What you have to do »
Go over the entries below line by line, copying each one that contains the word "with".
-- -- --
/-- **Sections of a smooth surjective `𝒳 → Spec R` with irreducible fibres over a complete discrete
valuation ring with algebraically closed residue field are Zariski-dense in EVERY fibre** — the
hypothesis «the Zariski-local sections of `V/S` are dense in each fibre» of M. Artin, *Néron Models*,
Thm. (1.12), in the shape `HasDenseSections` of the road-W sub-line (A-p06, W1 head v3): for every point
`x` and open `Ω ∋ x` there is a section `a` of `𝒳` meeting `Ω` in the fibre of `x`.  Closed fibre:
Hensel + density of rational points (`CompleteLocalRings.exists_section_left_apply_mem`); generic fibre:
`exists_section_apply_genericPoint_mem` at the generic point `ζ` of the special fibre, which has
codimension one (`ringKrullDim_stalk_le_one_of_isGenericPoint_specialFibre`).
[cite: Artin1986NeronModels, Thm. (1.12) (hypothesis) and §2, first paragraph of the proof] -/
theorem exists_section_apply_mem_fibre (hk : IsAlgClosed (ResidueField R))
    (𝒳 : Over (Spec (.of R))) [Smooth 𝒳.hom] [QuasiCompact 𝒳.hom] (hsurj : Surjective 𝒳.hom)
    (hirr : ∀ s : Spec (.of R), IsPreirreducible (𝒳.hom.base ⁻¹' {s}))
    (x : 𝒳.left) (Ω : 𝒳.left.Opens) (hx : x ∈ Ω) :
    ∃ a : Spec (.of R) ⟶ 𝒳.left, a ≫ 𝒳.hom = 𝟙 (Spec (.of R)) ∧
      ∃ s : Spec (.of R), a.base s ∈ Ω ∧ 𝒳.hom.base (a.base s) = 𝒳.hom.base x := by
  haveI := hk
  have hsec_apply : ∀ {a : Spec (.of R) ⟶ 𝒳.left}, a ≫ 𝒳.hom = 𝟙 _ → ∀ s, 𝒳.hom.base (a.base s) = s :=
    fun {a} ha s => by
      have h := congrArg (fun φ : Spec (.of R) ⟶ Spec (.of R) => φ.base s) ha
      simpa only [Scheme.Hom.comp_base, TopCat.comp_app, Scheme.Hom.id_base, TopCat.id_app] using h
  by_cases hxs : 𝒳.hom.base x = closedPoint R
  · -- closed fibre: Hensel
    obtain ⟨a, ha, haΩ⟩ :=
      Literature.RingTheory.CompleteLocalRings.exists_section_left_apply_mem R 𝒳 Ω hx hxs
    exact ⟨a, ha, closedPoint R, haΩ, by rw [hsec_apply ha, hxs]⟩
  · -- generic fibre
    have hxη : 𝒳.hom.base x = genericPoint (Spec (.of R)) := eq_genericPoint_of_ne_closedPoint hxs
    -- the special fibre and its generic point `ζ`
    set S₀ : Set 𝒳.left := 𝒳.hom.base ⁻¹' {closedPoint R} with hS₀
    have hS₀c : IsClosed S₀ := (IsLocalRing.isClosed_singleton_closedPoint (R := R)).preimage 𝒳.hom.continuous
    have hS₀i : IsIrreducible S₀ := ⟨let ⟨z, hz⟩ := hsurj.1 (closedPoint R); ⟨z, hz⟩, hirr _⟩
    set ζ := hS₀i.genericPoint with hζdef
    have hζ : IsGenericPoint ζ S₀ := hS₀i.isGenericPoint_genericPoint hS₀c
    have hζs : 𝒳.hom.base ζ = closedPoint R := hζ.mem
    -- the total space is integral: reduced (regular) and irreducible (the irreducible generic fibre is dense)
    haveI : IsLocallyNoetherian 𝒳.left := LocallyOfFiniteType.isLocallyNoetherian 𝒳.hom
    haveI : IsReduced 𝒳.left :=
      (Literature.AlgebraicGeometry.Resolution.Scheme.IsRegular.of_smooth 𝒳.hom
        (Literature.AlgebraicGeometry.Resolution.Scheme.isRegular_Spec (.of R))).isReduced
    let K : Type u := FractionRing R
    have hrange : Set.range (specGenericPoint R K).base = {genericPoint (Spec (.of R))} := by
      rw [Set.range_unique, Set.singleton_eq_singleton_iff]
      obtain ⟨y, hy⟩ := genericPoint_mem_range_specGenericPoint (R := R) (K := K)
      rw [← hy, Subsingleton.elim default y]
    have hGd : Dense (𝒳.hom.base ⁻¹' {genericPoint (Spec (.of R))}) := by
      rw [← hrange, ← Scheme.Pullback.range_fst]
      haveI := isSchemeTheoreticallyDominant_pullback_fst_specGenericPoint R K 𝒳
      exact (pullback.fst 𝒳.hom (specGenericPoint R K)).denseRange
    haveI : IrreducibleSpace 𝒳.left := by
      rw [irreducibleSpace_def, Set.top_eq_univ]
      have h := (hirr (genericPoint (Spec (.of R)))).closure
      rw [hGd.closure_eq] at h
      exact ⟨⟨x, trivial⟩, h⟩
    haveI : IsIntegral 𝒳.left := isIntegral_of_irreducibleSpace_of_isReduced _
    -- codimension one at `ζ`, sections near `ζ` by Hensel, then the generic-fibre density theorem
    have hζ1 := ringKrullDim_stalk_le_one_of_isGenericPoint_specialFibre 𝒳 hζ
    obtain ⟨a, ha, haΩ⟩ := exists_section_apply_genericPoint_mem R 𝒳 hζs hζ1
      (fun W hW => Literature.RingTheory.CompleteLocalRings.exists_section_left_apply_mem R 𝒳 W hW hζs)
      Ω ⟨x, hx⟩
    exact ⟨a, ha, genericPoint _, haΩ, by rw [hsec_apply ha, hxη]⟩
-- -- --
Solution to the exercise »
/-- **Sections of a smooth surjective `𝒳 → Spec R` with irreducible fibres over a complete discrete
valuation ring with algebraically closed residue field are Zariski-dense in EVERY fibre** — the
    set S₀ : Set 𝒳.left := 𝒳.hom.base ⁻¹' {closedPoint R} with hS₀
    set ζ := hS₀i.genericPoint with hζdef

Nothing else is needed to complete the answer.